Task details: Copy exactly the lines of the data below that run from the line holding "Z-row structure gives" through the line holding "of the recursion", both ends included.

Collected data entries
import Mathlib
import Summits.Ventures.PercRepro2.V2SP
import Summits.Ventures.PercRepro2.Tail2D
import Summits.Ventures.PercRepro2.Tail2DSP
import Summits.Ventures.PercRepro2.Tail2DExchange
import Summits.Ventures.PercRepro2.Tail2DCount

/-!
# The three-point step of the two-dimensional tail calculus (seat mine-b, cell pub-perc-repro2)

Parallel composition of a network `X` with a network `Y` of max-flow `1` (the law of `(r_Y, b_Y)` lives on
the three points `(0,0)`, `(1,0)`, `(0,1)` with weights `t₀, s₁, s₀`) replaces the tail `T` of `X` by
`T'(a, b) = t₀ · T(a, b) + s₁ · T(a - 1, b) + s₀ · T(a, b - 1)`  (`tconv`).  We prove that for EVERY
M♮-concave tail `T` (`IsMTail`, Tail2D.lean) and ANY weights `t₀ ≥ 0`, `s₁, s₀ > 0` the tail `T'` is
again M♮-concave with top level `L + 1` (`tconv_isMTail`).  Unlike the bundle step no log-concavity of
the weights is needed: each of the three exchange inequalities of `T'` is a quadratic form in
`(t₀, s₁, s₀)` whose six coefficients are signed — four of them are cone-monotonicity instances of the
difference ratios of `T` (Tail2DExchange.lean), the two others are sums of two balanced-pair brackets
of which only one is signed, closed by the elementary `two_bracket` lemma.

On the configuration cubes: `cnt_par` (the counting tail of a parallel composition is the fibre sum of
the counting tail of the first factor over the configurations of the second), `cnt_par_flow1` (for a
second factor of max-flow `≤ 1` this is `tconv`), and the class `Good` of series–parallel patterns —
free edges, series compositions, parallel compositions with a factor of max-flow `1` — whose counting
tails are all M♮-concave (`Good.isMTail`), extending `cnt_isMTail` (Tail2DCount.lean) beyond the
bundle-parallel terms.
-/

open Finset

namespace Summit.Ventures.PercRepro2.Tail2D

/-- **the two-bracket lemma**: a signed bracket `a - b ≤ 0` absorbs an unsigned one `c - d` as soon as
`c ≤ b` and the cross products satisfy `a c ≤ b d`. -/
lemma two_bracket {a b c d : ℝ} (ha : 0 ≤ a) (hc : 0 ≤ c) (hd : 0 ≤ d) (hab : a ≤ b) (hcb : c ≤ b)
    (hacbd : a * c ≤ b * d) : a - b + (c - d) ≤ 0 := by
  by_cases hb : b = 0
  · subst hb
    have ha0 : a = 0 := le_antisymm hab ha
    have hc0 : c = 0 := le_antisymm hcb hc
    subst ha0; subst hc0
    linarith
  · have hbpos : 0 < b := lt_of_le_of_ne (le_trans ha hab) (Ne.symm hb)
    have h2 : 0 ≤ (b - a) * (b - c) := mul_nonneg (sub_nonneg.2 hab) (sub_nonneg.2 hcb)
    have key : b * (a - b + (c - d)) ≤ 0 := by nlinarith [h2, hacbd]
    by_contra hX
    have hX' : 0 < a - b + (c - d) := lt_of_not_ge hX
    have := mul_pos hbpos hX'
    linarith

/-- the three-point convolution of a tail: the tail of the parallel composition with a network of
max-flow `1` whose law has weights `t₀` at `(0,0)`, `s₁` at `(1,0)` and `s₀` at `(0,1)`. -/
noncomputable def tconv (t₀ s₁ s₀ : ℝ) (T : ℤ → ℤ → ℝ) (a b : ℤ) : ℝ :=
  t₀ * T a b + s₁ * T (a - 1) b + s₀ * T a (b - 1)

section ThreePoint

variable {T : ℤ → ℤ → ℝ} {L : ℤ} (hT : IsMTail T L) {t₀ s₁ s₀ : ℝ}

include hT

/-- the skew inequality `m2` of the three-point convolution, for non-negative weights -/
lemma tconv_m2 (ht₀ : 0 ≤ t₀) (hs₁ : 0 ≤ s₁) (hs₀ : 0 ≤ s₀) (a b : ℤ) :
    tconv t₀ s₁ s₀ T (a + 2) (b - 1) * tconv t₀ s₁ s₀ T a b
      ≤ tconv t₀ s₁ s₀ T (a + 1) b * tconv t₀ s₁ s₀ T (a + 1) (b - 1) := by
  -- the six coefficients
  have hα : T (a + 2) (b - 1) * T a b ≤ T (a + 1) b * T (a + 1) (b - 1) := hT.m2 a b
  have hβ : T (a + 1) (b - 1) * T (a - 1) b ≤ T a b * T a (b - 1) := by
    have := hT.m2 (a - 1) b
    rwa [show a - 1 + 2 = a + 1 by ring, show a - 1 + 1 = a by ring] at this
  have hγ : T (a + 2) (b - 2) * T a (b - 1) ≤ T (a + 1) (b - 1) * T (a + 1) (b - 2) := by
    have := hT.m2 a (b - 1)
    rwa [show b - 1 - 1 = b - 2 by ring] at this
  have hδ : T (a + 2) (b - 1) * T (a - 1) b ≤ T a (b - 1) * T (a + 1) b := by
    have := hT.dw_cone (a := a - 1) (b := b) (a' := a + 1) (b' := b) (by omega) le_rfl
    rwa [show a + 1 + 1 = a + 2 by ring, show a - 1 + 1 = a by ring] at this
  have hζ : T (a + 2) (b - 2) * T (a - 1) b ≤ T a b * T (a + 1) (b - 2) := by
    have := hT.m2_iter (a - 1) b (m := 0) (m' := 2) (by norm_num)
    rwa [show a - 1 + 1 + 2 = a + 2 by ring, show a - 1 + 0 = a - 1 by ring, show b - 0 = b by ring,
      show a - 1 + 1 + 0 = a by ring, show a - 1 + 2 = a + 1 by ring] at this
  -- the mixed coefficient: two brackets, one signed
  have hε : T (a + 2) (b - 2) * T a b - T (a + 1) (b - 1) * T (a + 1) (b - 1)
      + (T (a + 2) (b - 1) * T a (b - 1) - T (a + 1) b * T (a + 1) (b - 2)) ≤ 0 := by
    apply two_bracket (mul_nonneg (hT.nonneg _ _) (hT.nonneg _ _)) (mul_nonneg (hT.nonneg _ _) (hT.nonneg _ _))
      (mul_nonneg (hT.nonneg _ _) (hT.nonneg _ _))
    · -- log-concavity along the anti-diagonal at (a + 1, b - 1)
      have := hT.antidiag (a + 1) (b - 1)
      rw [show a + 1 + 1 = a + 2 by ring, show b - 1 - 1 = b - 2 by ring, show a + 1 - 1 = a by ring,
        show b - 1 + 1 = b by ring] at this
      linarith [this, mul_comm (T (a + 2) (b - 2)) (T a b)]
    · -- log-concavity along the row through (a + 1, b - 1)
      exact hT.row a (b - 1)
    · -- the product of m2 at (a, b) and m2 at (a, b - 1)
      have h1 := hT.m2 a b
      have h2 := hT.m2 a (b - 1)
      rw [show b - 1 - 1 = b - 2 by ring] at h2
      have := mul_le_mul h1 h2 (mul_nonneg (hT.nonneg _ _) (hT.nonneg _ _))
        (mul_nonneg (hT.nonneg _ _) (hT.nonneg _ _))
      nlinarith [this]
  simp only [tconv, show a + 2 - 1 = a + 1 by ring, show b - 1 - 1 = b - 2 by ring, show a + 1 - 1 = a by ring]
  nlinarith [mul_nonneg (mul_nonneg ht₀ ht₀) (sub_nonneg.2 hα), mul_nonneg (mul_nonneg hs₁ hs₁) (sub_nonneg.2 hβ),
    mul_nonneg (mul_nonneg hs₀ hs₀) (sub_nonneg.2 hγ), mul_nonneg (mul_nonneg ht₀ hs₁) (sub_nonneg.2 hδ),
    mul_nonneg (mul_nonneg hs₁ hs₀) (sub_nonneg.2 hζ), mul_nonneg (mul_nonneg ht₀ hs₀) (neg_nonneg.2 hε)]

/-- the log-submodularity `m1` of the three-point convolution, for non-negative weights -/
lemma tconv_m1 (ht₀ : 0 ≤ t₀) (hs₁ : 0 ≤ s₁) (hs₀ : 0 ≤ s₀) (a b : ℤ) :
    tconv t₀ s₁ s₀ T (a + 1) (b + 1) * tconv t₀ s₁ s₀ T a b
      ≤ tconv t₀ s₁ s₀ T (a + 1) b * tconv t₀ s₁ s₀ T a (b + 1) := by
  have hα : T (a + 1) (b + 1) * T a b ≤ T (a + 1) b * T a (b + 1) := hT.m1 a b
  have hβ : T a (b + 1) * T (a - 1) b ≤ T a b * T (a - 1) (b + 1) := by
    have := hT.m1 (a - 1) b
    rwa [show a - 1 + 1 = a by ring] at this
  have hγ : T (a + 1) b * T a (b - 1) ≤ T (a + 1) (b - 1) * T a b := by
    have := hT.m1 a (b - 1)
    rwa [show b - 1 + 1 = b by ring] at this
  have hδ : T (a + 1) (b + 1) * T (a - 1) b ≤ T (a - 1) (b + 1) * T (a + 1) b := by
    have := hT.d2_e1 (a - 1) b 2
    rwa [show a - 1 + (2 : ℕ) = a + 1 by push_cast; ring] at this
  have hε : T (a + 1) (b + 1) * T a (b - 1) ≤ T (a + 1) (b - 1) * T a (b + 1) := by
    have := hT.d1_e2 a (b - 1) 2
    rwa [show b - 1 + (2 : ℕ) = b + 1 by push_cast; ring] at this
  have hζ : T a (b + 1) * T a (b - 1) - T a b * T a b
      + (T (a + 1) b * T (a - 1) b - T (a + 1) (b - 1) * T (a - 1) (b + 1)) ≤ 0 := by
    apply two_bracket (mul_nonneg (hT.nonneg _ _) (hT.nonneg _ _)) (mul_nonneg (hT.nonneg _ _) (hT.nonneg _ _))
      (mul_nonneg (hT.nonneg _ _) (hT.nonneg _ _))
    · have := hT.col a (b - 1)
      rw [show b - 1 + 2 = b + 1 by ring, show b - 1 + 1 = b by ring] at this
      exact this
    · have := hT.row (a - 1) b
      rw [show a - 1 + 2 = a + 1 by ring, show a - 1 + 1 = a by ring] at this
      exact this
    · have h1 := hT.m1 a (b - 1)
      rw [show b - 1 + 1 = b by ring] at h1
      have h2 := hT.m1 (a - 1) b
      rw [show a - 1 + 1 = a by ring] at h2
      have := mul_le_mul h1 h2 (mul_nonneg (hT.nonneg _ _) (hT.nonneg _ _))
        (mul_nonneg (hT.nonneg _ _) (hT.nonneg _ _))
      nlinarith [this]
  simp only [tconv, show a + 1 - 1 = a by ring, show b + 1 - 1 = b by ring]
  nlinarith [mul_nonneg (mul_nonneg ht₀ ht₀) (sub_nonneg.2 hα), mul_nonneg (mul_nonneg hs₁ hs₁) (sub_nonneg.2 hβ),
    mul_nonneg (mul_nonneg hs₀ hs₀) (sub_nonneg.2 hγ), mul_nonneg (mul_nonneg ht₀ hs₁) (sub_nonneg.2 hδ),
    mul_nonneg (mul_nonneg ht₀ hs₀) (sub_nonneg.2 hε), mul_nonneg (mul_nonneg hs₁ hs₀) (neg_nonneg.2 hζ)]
---
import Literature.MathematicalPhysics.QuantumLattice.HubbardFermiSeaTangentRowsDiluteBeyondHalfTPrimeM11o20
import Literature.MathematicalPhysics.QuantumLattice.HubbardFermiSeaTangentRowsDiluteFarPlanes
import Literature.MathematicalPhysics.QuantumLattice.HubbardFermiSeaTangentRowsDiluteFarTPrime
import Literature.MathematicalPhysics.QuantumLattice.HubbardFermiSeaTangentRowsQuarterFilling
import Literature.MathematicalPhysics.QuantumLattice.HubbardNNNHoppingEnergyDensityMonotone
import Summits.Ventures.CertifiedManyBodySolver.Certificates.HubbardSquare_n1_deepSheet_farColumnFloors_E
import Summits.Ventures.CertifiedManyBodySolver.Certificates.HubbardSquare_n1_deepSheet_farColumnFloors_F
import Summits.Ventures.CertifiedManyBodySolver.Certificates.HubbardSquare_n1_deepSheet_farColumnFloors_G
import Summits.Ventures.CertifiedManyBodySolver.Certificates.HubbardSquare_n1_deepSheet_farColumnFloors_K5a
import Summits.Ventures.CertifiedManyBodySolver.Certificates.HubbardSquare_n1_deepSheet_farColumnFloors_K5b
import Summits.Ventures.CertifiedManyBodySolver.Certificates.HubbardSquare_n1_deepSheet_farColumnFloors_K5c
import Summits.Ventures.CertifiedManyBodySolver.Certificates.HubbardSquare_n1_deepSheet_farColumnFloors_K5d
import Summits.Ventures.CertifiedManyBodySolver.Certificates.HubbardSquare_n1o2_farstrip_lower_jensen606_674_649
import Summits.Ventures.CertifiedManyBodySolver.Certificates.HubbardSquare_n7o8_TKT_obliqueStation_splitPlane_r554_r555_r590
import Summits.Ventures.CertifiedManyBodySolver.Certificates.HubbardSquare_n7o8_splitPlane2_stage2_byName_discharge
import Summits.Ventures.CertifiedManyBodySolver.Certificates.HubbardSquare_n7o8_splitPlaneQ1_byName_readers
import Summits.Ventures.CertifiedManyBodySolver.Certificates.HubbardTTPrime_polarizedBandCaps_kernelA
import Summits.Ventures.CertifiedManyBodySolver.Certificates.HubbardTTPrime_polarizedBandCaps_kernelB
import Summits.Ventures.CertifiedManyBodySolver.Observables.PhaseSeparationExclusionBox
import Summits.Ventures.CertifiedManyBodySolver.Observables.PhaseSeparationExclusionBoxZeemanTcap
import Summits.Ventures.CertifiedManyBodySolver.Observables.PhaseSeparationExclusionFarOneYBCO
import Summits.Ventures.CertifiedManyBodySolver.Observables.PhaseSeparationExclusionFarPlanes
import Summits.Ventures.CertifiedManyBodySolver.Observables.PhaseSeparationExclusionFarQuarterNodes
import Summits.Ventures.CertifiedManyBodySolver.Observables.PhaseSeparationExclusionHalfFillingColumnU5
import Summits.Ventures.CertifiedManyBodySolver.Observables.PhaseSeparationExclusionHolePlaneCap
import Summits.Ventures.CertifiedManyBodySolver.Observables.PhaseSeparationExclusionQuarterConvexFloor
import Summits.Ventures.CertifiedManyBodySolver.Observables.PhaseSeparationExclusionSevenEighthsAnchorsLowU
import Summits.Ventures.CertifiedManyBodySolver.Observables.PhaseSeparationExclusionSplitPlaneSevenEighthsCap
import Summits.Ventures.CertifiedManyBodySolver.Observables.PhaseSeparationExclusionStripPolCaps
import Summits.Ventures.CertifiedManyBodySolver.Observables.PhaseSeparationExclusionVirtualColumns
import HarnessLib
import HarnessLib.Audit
--
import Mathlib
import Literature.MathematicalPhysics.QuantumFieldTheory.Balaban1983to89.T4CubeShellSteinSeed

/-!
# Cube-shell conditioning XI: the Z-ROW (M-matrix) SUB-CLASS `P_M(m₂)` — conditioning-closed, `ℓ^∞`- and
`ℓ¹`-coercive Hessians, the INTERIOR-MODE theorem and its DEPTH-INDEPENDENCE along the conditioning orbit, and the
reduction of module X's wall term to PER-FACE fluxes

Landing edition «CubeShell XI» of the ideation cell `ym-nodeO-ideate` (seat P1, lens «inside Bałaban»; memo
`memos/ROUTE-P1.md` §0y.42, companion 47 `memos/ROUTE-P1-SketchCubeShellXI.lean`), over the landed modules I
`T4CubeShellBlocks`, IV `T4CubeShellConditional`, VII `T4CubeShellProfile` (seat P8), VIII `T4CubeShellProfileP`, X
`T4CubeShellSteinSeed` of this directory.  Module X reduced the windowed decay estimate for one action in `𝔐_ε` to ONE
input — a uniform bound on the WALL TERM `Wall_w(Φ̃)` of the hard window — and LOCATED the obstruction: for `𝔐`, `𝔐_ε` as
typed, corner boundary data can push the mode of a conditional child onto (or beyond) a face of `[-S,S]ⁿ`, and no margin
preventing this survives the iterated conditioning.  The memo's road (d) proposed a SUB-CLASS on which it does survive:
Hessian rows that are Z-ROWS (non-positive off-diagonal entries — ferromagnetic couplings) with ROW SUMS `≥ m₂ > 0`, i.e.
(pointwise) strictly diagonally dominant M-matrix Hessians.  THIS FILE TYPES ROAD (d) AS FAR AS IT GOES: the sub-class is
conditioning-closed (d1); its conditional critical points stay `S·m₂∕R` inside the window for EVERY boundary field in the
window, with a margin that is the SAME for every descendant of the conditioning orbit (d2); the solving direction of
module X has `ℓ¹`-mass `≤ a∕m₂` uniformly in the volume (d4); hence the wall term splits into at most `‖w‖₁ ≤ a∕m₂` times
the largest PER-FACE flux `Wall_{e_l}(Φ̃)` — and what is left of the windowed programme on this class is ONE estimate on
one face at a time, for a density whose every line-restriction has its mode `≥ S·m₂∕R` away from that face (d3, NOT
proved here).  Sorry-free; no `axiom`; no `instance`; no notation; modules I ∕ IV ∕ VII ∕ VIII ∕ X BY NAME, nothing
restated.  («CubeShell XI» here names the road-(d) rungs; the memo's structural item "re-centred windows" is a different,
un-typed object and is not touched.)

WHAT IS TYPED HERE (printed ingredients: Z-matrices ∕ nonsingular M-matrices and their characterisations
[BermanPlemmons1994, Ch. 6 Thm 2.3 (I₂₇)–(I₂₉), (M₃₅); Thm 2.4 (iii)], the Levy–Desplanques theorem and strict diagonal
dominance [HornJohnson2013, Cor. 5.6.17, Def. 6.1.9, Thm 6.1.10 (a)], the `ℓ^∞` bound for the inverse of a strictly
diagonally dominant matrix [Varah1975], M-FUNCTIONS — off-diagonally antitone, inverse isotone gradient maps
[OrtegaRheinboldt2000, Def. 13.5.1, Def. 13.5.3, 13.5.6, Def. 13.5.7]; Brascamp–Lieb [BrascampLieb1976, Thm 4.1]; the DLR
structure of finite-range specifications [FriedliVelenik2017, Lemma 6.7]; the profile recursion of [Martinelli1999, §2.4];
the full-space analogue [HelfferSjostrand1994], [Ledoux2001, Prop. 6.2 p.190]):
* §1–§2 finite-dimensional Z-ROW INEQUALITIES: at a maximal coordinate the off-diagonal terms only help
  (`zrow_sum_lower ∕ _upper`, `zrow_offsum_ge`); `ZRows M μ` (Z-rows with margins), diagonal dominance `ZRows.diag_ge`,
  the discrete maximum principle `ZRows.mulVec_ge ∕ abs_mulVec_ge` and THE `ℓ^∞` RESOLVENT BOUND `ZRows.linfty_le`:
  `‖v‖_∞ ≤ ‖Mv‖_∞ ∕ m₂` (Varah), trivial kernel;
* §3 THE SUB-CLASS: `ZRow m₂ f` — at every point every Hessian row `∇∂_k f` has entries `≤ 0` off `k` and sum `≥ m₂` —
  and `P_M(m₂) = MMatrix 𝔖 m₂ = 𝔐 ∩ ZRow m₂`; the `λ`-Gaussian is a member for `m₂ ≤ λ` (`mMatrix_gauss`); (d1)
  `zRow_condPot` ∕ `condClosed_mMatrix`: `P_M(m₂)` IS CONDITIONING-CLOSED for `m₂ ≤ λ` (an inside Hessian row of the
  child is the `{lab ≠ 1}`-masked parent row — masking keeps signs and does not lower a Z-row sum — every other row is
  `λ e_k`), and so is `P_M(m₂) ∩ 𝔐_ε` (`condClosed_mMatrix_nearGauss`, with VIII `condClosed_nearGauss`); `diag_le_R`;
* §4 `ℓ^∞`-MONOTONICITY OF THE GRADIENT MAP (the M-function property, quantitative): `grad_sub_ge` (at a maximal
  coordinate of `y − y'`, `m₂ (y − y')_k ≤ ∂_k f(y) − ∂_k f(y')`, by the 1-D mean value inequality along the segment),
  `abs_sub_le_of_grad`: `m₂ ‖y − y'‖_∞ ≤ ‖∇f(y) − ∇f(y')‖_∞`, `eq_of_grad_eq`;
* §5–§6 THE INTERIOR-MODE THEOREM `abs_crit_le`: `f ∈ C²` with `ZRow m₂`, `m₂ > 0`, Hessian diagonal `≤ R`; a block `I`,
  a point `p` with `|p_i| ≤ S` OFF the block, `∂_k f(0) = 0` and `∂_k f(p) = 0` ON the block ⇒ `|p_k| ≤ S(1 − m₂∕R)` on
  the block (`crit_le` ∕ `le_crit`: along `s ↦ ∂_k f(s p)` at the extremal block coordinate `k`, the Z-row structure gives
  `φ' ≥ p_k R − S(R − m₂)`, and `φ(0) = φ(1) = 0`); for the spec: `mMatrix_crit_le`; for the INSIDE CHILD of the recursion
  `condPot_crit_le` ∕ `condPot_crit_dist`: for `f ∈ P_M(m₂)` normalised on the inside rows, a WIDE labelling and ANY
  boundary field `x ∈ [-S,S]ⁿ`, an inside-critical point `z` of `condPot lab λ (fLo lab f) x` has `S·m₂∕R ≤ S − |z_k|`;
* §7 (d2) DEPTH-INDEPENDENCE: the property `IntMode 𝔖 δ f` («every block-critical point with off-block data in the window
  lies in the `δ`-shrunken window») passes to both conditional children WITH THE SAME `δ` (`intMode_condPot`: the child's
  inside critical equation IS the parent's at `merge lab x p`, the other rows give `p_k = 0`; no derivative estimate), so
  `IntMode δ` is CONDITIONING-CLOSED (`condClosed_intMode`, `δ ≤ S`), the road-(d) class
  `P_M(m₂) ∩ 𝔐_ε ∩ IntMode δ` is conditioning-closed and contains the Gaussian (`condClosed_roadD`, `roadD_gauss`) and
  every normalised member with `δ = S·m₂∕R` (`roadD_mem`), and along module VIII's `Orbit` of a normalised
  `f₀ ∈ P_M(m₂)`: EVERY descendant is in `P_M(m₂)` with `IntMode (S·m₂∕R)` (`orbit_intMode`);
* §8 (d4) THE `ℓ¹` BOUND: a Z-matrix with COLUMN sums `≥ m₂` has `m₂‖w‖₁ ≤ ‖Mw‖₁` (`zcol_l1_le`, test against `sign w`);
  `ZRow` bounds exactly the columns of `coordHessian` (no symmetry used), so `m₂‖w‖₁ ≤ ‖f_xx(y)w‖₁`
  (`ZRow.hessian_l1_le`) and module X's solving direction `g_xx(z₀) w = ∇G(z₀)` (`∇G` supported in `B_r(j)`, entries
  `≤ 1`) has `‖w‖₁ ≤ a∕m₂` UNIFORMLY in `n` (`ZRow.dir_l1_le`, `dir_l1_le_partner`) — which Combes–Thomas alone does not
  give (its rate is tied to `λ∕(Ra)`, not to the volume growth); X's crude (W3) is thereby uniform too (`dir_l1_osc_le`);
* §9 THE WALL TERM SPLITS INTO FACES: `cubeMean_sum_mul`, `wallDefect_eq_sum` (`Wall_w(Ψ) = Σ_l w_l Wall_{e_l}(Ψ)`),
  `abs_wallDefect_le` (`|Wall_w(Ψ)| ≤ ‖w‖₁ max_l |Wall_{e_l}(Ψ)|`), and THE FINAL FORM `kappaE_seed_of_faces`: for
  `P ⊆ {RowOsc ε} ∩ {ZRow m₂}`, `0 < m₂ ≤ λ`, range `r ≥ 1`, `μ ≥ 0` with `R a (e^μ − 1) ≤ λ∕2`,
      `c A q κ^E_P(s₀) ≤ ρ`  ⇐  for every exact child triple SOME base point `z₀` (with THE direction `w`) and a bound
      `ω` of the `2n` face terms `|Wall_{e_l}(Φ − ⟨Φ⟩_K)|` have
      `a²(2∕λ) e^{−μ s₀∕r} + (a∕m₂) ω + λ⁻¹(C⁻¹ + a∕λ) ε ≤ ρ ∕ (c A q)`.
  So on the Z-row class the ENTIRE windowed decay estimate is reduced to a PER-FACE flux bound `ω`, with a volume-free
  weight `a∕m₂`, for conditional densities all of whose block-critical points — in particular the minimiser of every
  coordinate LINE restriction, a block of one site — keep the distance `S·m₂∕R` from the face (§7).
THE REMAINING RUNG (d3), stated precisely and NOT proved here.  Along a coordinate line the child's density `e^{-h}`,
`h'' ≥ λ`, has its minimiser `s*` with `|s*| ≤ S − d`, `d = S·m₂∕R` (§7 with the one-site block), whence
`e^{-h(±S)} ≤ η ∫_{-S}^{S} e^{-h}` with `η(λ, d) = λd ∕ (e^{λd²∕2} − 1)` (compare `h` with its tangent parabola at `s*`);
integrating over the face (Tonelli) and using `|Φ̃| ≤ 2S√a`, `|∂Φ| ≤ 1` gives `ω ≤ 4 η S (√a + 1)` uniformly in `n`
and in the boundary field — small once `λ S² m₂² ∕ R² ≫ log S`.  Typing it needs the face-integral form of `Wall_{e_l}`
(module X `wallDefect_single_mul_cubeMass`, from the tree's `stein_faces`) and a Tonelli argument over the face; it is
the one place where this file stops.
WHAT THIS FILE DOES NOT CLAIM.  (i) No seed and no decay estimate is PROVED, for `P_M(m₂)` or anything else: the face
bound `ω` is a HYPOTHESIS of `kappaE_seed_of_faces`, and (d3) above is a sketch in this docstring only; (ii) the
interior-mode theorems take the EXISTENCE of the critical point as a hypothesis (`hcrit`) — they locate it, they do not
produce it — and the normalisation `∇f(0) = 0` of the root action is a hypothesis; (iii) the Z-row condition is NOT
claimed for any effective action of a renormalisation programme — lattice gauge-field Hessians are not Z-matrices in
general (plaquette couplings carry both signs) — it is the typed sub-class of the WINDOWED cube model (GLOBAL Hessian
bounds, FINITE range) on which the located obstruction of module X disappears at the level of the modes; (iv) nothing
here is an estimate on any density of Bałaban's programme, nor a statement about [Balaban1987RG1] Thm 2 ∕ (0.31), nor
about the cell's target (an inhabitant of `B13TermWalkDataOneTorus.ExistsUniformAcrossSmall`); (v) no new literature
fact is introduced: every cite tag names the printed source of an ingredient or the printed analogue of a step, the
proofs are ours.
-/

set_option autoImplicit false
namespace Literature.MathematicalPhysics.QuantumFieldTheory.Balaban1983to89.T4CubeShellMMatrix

Answer section:
  the block (`crit_le` ∕ `le_crit`: along `s ↦ ∂_k f(s p)` at the extremal block coordinate `k`, the Z-row structure gives
  `φ' ≥ p_k R − S(R − m₂)`, and `φ(0) = φ(1) = 0`); for the spec: `mMatrix_crit_le`; for the INSIDE CHILD of the recursion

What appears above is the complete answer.